## Brief
Where in the data does the word "checkA₅" appear? Find those lines and copy them.
(Recorded data Opens)
/-! ### The final assembly -/

/-- **THE REGISTERED STUB `stub_rung_quarter` FROM A CHECKED LAYOUT-V CERTIFICATE** (see the module docstring): glue IX `stub_rung_quarter_of_checks` with
`htrap` := glue XXIX-c `htrap_of_chainChecksV`, `hland` := glue XXXV `hland_of_chainChecksV`, the core `Z := coreFam refs`, and `hcore` / `hdatum` /
`hcoreTop` / `hinside` / `hcover` from `checkRef` / `checkDatum`.
[cite: Tao2016AveragedNS, §6.3–6.4 Props. 6.4–6.5 (statement shape of a renormalisation certificate); route TaoLadderRungTwoFlat, crux K_A♭, stub_rung_quarter, certificate format] -/
theorem stub_rung_quarter_of_certificateV
    -- window, datum, weights in the coordinates
    {Kb Ka : ℤ} (hKb : 0 ≤ Kb) (hKa : 4 ≤ Ka) {x0q : Fin 2 → ℚ} (hx0 : x0q 0 ≠ 0) {ωq : Fin 2 → ℤ → ℚ} (hω : ∀ i k, 0 < ωq i k)
    -- glue IX's reals, tied to rationals
    {M w : ℤ → ℝ} {Mq wq : ℤ → ℚ} (hM : ∀ k, M k = (Mq k : ℝ)) (hwq : ∀ k, w k = (wq k : ℝ))
    {r ρ θ₀ θ c₀ c σ : ℝ} {rq ρq c₀q cq σq : ℚ} {θn θd : ℕ} (hrq : r = (rq : ℝ)) (hρq : ρ = (ρq : ℝ))
    (hθ₀q : θ₀ = (θn : ℝ) / (θd : ℝ)) (hc₀q : c₀ = (c₀q : ℝ)) (hcq : c = (cq : ℝ)) (hσq : σ = (σq : ℝ))
    (hr : 0 < r) (hρ : 0 ≤ ρ) (hρ1 : ρ < 1) (hθ₀ : 0 ≤ θ₀) (hθ₀θ : θ₀ < θ) (hθ : θ ≤ 1 / 2) (hc₀ : 0 < c₀) (hc₀c : c₀ < c) (hσ : 0 < σ)
    {Mmax : ℝ} (hMmax : ∀ k, -Kb ≤ k → k ≤ Ka → M k ≤ Mmax)
    -- the piecewise-Gaussian weight
    {Cw b : ℝ} (hCw : 1 ≤ Cw) (hb : 1 / 2 ≤ b)
    (hwp : ∀ k : ℤ, 0 ≤ k → w k = Cw * (2 : ℝ) ^ ((k : ℝ) ^ 2 / 2 + b * k)) (hwn : ∀ k : ℤ, k < 0 → w k = Cw)
    -- wake side
    {Zb Zf : ℤ → ℝ} {Cb γ : ℝ} (hCb : 0 < Cb) (hγ0 : 0 ≤ γ) (hγ1 : γ ≤ 1)
    (hZb : ∀ j : ℤ, Zb j = Cb * (1 + (1 / 4 : ℝ)) ^ (-(γ * j)))
    (hZf : ∀ j : ℤ, Zf j = 2 * (Zb j + r / Cw)) (hMZf : M (-Kb) ≤ Zf (-Kb))
    (checkB₁ : 32 * c * 28 * (1 + (1 / 4 : ℝ)) ^ (2 * γ) *
      ((1 + (1 / 4 : ℝ)) ^ ((5 : ℝ) * ((-Kb - 1 : ℤ) : ℝ) / 2) * (Zb (-Kb - 1) + r / Cw)) ≤ 1)
    (checkB₂ : (1 + (1 / 4 : ℝ)) ^ θ₀ * (Zb (-Kb - 1) + r / Cw +
      32 * c * 28 * (1 + (1 / 4 : ℝ)) ^ (2 * γ) *
        ((1 + (1 / 4 : ℝ)) ^ ((5 : ℝ) * ((-Kb - 1 : ℤ) : ℝ) / 2) * (Zb (-Kb - 1) + r / Cw) ^ 2)) ≤ Zb (-Kb - 1 - 1))
    -- quiet side
    {ν : ℤ → ℝ} {ν₀ ν₁ ϑ : ℝ}
    (hνKa : ν Ka = ν₀) (hνhi : ∀ K : ℤ, Ka + 1 ≤ K → ν K = ν₁) (hν₀ : 0 ≤ ν₀) (hν₁ : 0 ≤ ν₁)
    (hMν : M Ka ≤ ν₀ * r / w (Ka - 1))
    (checkA₁ : (1 + (1 / 4 : ℝ)) ^ ((5 : ℝ) * ((Ka + 1 : ℤ) : ℝ) / 2) * r * w (Ka + 1 - 1) ≤ ϑ * w (Ka + 1 - 2) ^ 2)
    (checkA₂ : (1 + (1 / 4 : ℝ)) ^ ((5 : ℝ) * ((Ka : ℤ) : ℝ) / 2) *
      coeffAbsOn (botShifts shiftSetFlat) (mirrorTable (1 / 2) (1 / 2)) * c * (ν₀ * r / w (Ka - 1)) ≤ 1 / 2)
    (checkA₃ : (1 + (1 / 4 : ℝ)) ^ ((5 : ℝ) * ((Ka + 1 : ℤ) : ℝ) / 2) *
      coeffAbsOn (botShifts shiftSetFlat) (mirrorTable (1 / 2) (1 / 2)) * c * (ν₁ * r / w Ka) ≤ 1 / 2)
    (checkA₄ : 2 * (Real.sqrt 2 * Real.sqrt (4 / 3 * (2 : ℕ) * (25 / 32)) / (2 * (1 + (1 / 4 : ℝ)) ^ ((Ka : ℤ) : ℝ)) +
      coeffAbsOn (botShifts shiftSetFlat) (mirrorTable (1 / 2) (1 / 2)) * c *
        (ϑ / (1 + (1 / 4 : ℝ)) ^ ((5 : ℝ) / 2)) * ν₀ ^ 2) ≤ ν₁)
    (checkA₅ : 2 * (Real.sqrt 2 * Real.sqrt (4 / 3 * (2 : ℕ) * (25 / 32)) / (2 * (1 + (1 / 4 : ℝ)) ^ ((Ka + 1 : ℤ) : ℝ)) +
      coeffAbsOn (botShifts shiftSetFlat) (mirrorTable (1 / 2) (1 / 2)) * c *
        (ϑ / (1 + (1 / 4 : ℝ)) ^ ((5 : ℝ) / 2)) * ν₁ ^ 2) ≤ ν₁)
    (checkA₆ : ν₁ * (1 + (1 / 4 : ℝ)) ^ θ₀ ≤ ρ)
    -- the envelope values used by the checkers
    {Eb Et Zx lev : ℚ} (hEb : Zf (-Kb - 1) = (Eb : ℝ)) (hEt : ν (Ka + 1) * r / w Ka = (Et : ℝ)) (hZx : Zb (-Kb - 1) = (Zx : ℝ))
    -- THE CERTIFICATE: global data, branch chains, section records, readout constants, reference states
    {prec p kexp nexp : ℕ} {Sp Sm : IntervalD} {bD : Dyad}
    {ι : Type*} {rec : ι → ℕ → VRec} {N j₁ j₂ : ι → ℕ} {sr : ι → ℕ → SecRec} {qz : Array ℤ} {a : ι → ℕ → ℚ}
    {L : ℕ} {refs : Fin L → Array Dyad} {start : Fin L → ι} {tgt : ι → ℕ → Fin L} {l₀ : Fin L}
    (hg : checkGlobal 2 Kb Ka prec shiftsFlat (mirrorTableQ (1 / 2) (1 / 2)) ωq (1 / 4) Sp Sm bD = true)
    (hs : ∀ bb j, j < N bb → checkStepV 2 Kb Ka prec p kexp nexp shiftsFlat (mirrorTableQ (1 / 2) (1 / 2)) ωq Sp Sm bD Eb Et (rec bb) j = true)
    (htr : ∀ bb j, j < N bb → checkTransit 2 Kb Ka ωq Mq (rec bb j).lo (rec bb j).hi = true)
    (hcN : ∀ bb, cq ≤ sumHV (rec bb) (N bb))
    (hj : ∀ bb, j₁ bb ≤ j₂ bb) (hjN : ∀ bb, j₂ bb < N bb)
    (hsec : ∀ bb j, j₁ bb ≤ j → j ≤ j₂ bb →
      checkSection 2 Kb Ka prec shiftsFlat (coefBoxOf prec (mirrorTableQ (1 / 2) (1 / 2)) ωq Sp Sm) qz (rec bb j).lo (rec bb j).hi (rec bb j).δ
        (sr bb j) = true)
    (hread : ∀ bb j, j₁ bb ≤ j → j ≤ j₂ bb →
      checkReadout 2 Kb Ka ωq 0 (1 / 4) σq (a bb j) ρq rq Zx Et θn θd wq (refs (tgt bb j))
        (xsArr (2 * winLen Kb Ka) qz (sr bb j) (rec bb j).x lev)
        (rsArr (2 * winLen Kb Ka) qz (sr bb j) (rec bb j).E (rec bb j).r (rec bb j).C (rec bb j).h) = true)
    (hbefore : ∀ bb, checkSecBelow (2 * winLen Kb Ka) qz (rec bb (j₁ bb)) lev = true)
    (hafter : ∀ bb, checkSecAbove (2 * winLen Kb Ka) qz (rec bb (j₂ bb + 1)) lev = true)
    (hpos : ∀ bb, 0 < sumHV (rec bb) (j₁ bb)) (hc₀N : ∀ bb, sumHV (rec bb) (j₂ bb + 1) ≤ c₀q)
    (hid : ∀ bb, checkIdFrame (2 * winLen Kb Ka) (rec bb 0).C = true) (hE : ∀ bb, checkNonneg (2 * winLen Kb Ka) (rec bb 0).E = true)
    (hrefs : ∀ l, checkRef Kb Ka ωq wq Mq rq (refs l) (rec (start l) 0).x (rec (start l) 0).r = true)
    (hdat : checkDatum Kb Ka x0q (refs l₀) = true) :
    ∃ (σ : ℝ) (X₀ : Fin 2 → ℝ) (Z : Set (Fin 2 → ℤ → ℝ)) (w : ℤ → ℝ) (r ρ θ₀ θ c₀ c : ℝ) (env₀ : ℤ → ℝ),
      X₀ 0 ≠ 0 ∧
        GapData₂On shiftSetFlat σ (1 / 4) (0 : Fin 2) (mirrorTable (1 / 2) (1 / 2)) X₀ Z w r ρ θ₀ θ c₀ c env₀ ∧
          TailThin (1 / 4) w r ∧
            ∃ (Cw b : ℝ), 1 ≤ Cw ∧ 1 / 2 ≤ b ∧ ∀ k : ℤ, 0 ≤ k → w k = Cw * (2 : ℝ) ^ ((k : ℝ) ^ 2 / 2 + b * k) := by
  -- tie the reals to the rationals
  have hMfun : M = fun k => (Mq k : ℝ) := funext hM
  have hwfun : w = fun k => (wq k : ℝ) := funext hwq
  subst hMfun hwfun hrq hρq hθ₀q hc₀q hcq hσq
  have hKa1 : 1 ≤ Ka := by omega
  have hq : (0 : ℝ) < 1 + ((1 / 4 : ℚ) : ℝ) := by push_cast; norm_num
  have hqe : ((1 / 4 : ℚ) : ℝ) = (1 / 4 : ℝ) := by push_cast; ring
  have h𝕊 : IsNearestNeighbourSet shiftsFlat.toFinset := by rw [shiftsFlat_toFinset]; exact isNearestNeighbourSet_shiftSetFlat
  -- the datum and the core
  set X₀ : Fin 2 → ℝ := fun i => (x0q i : ℝ) with hX₀def
  have hX₀ : X₀ 0 ≠ 0 := by simp only [hX₀def]; exact_mod_cast hx0
  set Core : (Fin 2 → ℤ → ℝ) → Prop := coreFam Kb Ka refs with hCore
  have hcore : ∀ z z' : Fin 2 → ℤ → ℝ, (∀ i k, -Kb ≤ k → k ≤ Ka → z i k = z' i k) → Core z → Core z' := by
    intro z z' hzz' ⟨l, hl⟩
    exact ⟨l, fun i k hk1 hk2 => (hzz' i k hk1 hk2).symm.trans (hl i k hk1 hk2)⟩
  have hdatum : Core (datumState (0 : Fin 2) X₀) := by
    refine ⟨l₀, fun i k hk1 hk2 => ?_⟩
    have hw : -Kb ≤ k ∧ k ≤ Ka := ⟨hk1, hk2⟩
    simp only [checkDatum, List.all_eq_true, List.mem_finRange, List.mem_range, decide_eq_true_eq, true_implies] at hdat
    have hcc : (k + Kb).toNat < winLen Kb Ka := by unfold winLen; rw [Int.toNat_lt_toNat (by omega)]; omega
    have h1 := hdat i (k + Kb).toNat hcc
    rw [Int.toNat_of_nonneg (by omega), show k + Kb - Kb = k by ring] at h1
    unfold zstate; rw [dif_pos hw, idxOf_val i hw, ← cast_dyadToRat, h1]
    simp only [datumState, hX₀def]
    push_cast
    split_ifs <;> simp
  have hcoreTop : ∀ z, Core z → ∀ i, 4 * ((wq Ka : ℝ) * |z i Ka|) ≤ (rq : ℝ) := by
    intro z ⟨l, hl⟩ i
    have hw : -Kb ≤ Ka ∧ Ka ≤ Ka := ⟨by omega, le_rfl⟩
    obtain ⟨-, -, -, h4⟩ := checkRef_at (hrefs l) i hw
    have h4r := (Rat.cast_le (K := ℝ)).mpr (h4 rfl)
    simp only [Rat.cast_mul, Rat.cast_abs, Rat.cast_ofNat, cast_dyadToRat] at h4r
    rw [hl i Ka hw.1 hw.2]; unfold zstate; rw [dif_pos hw]
    exact h4r
  have hinside : ∀ (z S₀ : Fin 2 → ℤ → ℝ), Core z →
      (∀ i k, -Kb ≤ k → k ≤ Ka → (wq k : ℝ) * |S₀ i k - z i k| ≤ (rq : ℝ)) → ∀ i k, -Kb ≤ k → k ≤ Ka → |S₀ i k| < (Mq k : ℝ) :=
    fun z S₀ ⟨l, hl⟩ hS => (ref_consequences hω hKb hKa1 (hrefs l) hl hS).1
  have hcover : ∀ (z S₀ : Fin 2 → ℤ → ℝ), Core z → (∀ i k, -Kb ≤ k → k ≤ Ka → (wq k : ℝ) * |S₀ i k - z i k| ≤ (rq : ℝ)) →
      ∃ bb, ∀ d, |pxcoord Kb Ka (fun i k => (ωq i k : ℝ)) S₀ d - dvec (n := 2 * winLen Kb Ka) (rec bb 0).x d| ≤
        dvec (n := 2 * winLen Kb Ka) (rec bb 0).r d :=
    fun z S₀ ⟨l, hl⟩ hS => ⟨start l, (ref_consequences hω hKb hKa1 (hrefs l) hl hS).2⟩
  -- the two dynamic clauses from the chain checkers
  have htrap0 := htrap_of_chainChecksV (Core := Core) (w := fun k => (wq k : ℝ)) (r := (rq : ℝ)) hKb hKa1 shiftsFlat_nodup h𝕊 hω
    (c := cq) (Mq := Mq) hg hs htr hcN hid hE hcover
  have hland0 := hland_of_chainChecksV (Core := Core) (w := wq) (r := rq) hKb hKa1 shiftsFlat_nodup h𝕊 hq hω (lev := lev) (c₀ := c₀q)
    (Mq := Mq) (i₀ := (0 : Fin 2)) (σ := σq) (ρ := ρq) (Zx := Zx) (θn := θn) (θd := θd) (a := a) (zc := fun bb j => refs (tgt bb j))
    hg hj (fun bb j hjb => hs bb j (by have := hjN bb; omega)) hsec hread (fun bb j _ _ => ⟨tgt bb j, fun i k _ _ => rfl⟩) hbefore hafter hpos
    hc₀N hid hE hcover
  rw [shiftsFlat_toFinset, cast_mirrorTableQ_half, hqe] at htrap0 hland0
  rw [← hZx] at hland0
  refine stub_rung_quarter_of_checks hX₀ hKb hKa hr hρ hρ1 hθ₀ hθ₀θ hθ hc₀ hc₀c hσ hMmax hcore hdatum hCw hb hwp hwn hCb hγ0 hγ1 hZb hZf
    hMZf checkB₁ checkB₂ hcoreTop hνKa hνhi hν₀ hν₁ hMν checkA₁ checkA₂ checkA₃ checkA₄ checkA₅ checkA₆ hinside ?_ ?_
  · intro s z S hz hs0 hsc hS0 hd hcb hct hbb hbt hMb
    exact htrap0 s z S hz hs0 hsc hS0 hd hcb hct (fun i u hu => (hbb i u hu).trans_eq hEb) (fun i u hu => (hbt i u hu).trans_eq hEt) hMb
  · intro z S hz hS0 hd hcb hct hbb hbt hMb
    obtain ⟨τ₁, a', z', h1, h2, h3, h4, h5, h6, h7, h8, h9⟩ :=
      hland0 z S hz hS0 hd hcb hct (fun i u hu => (hbb i u hu).trans_eq hEb) (fun i u hu => (hbt i u hu).trans_eq hEt) hMb
    exact ⟨τ₁, a', z', h1, h2, h3, h4, h5, h6, h7, fun i v hv => h8 i v (hv.trans_eq hEt), h9⟩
(Recorded data Closes)
## Exercise solution
    (checkA₅ : 2 * (Real.sqrt 2 * Real.sqrt (4 / 3 * (2 : ℕ) * (25 / 32)) / (2 * (1 + (1 / 4 : ℝ)) ^ ((Ka + 1 : ℤ) : ℝ)) +
    hMZf checkB₁ checkB₂ hcoreTop hνKa hνhi hν₀ hν₁ hMν checkA₁ checkA₂ checkA₃ checkA₄ checkA₅ checkA₆ hinside ?_ ?_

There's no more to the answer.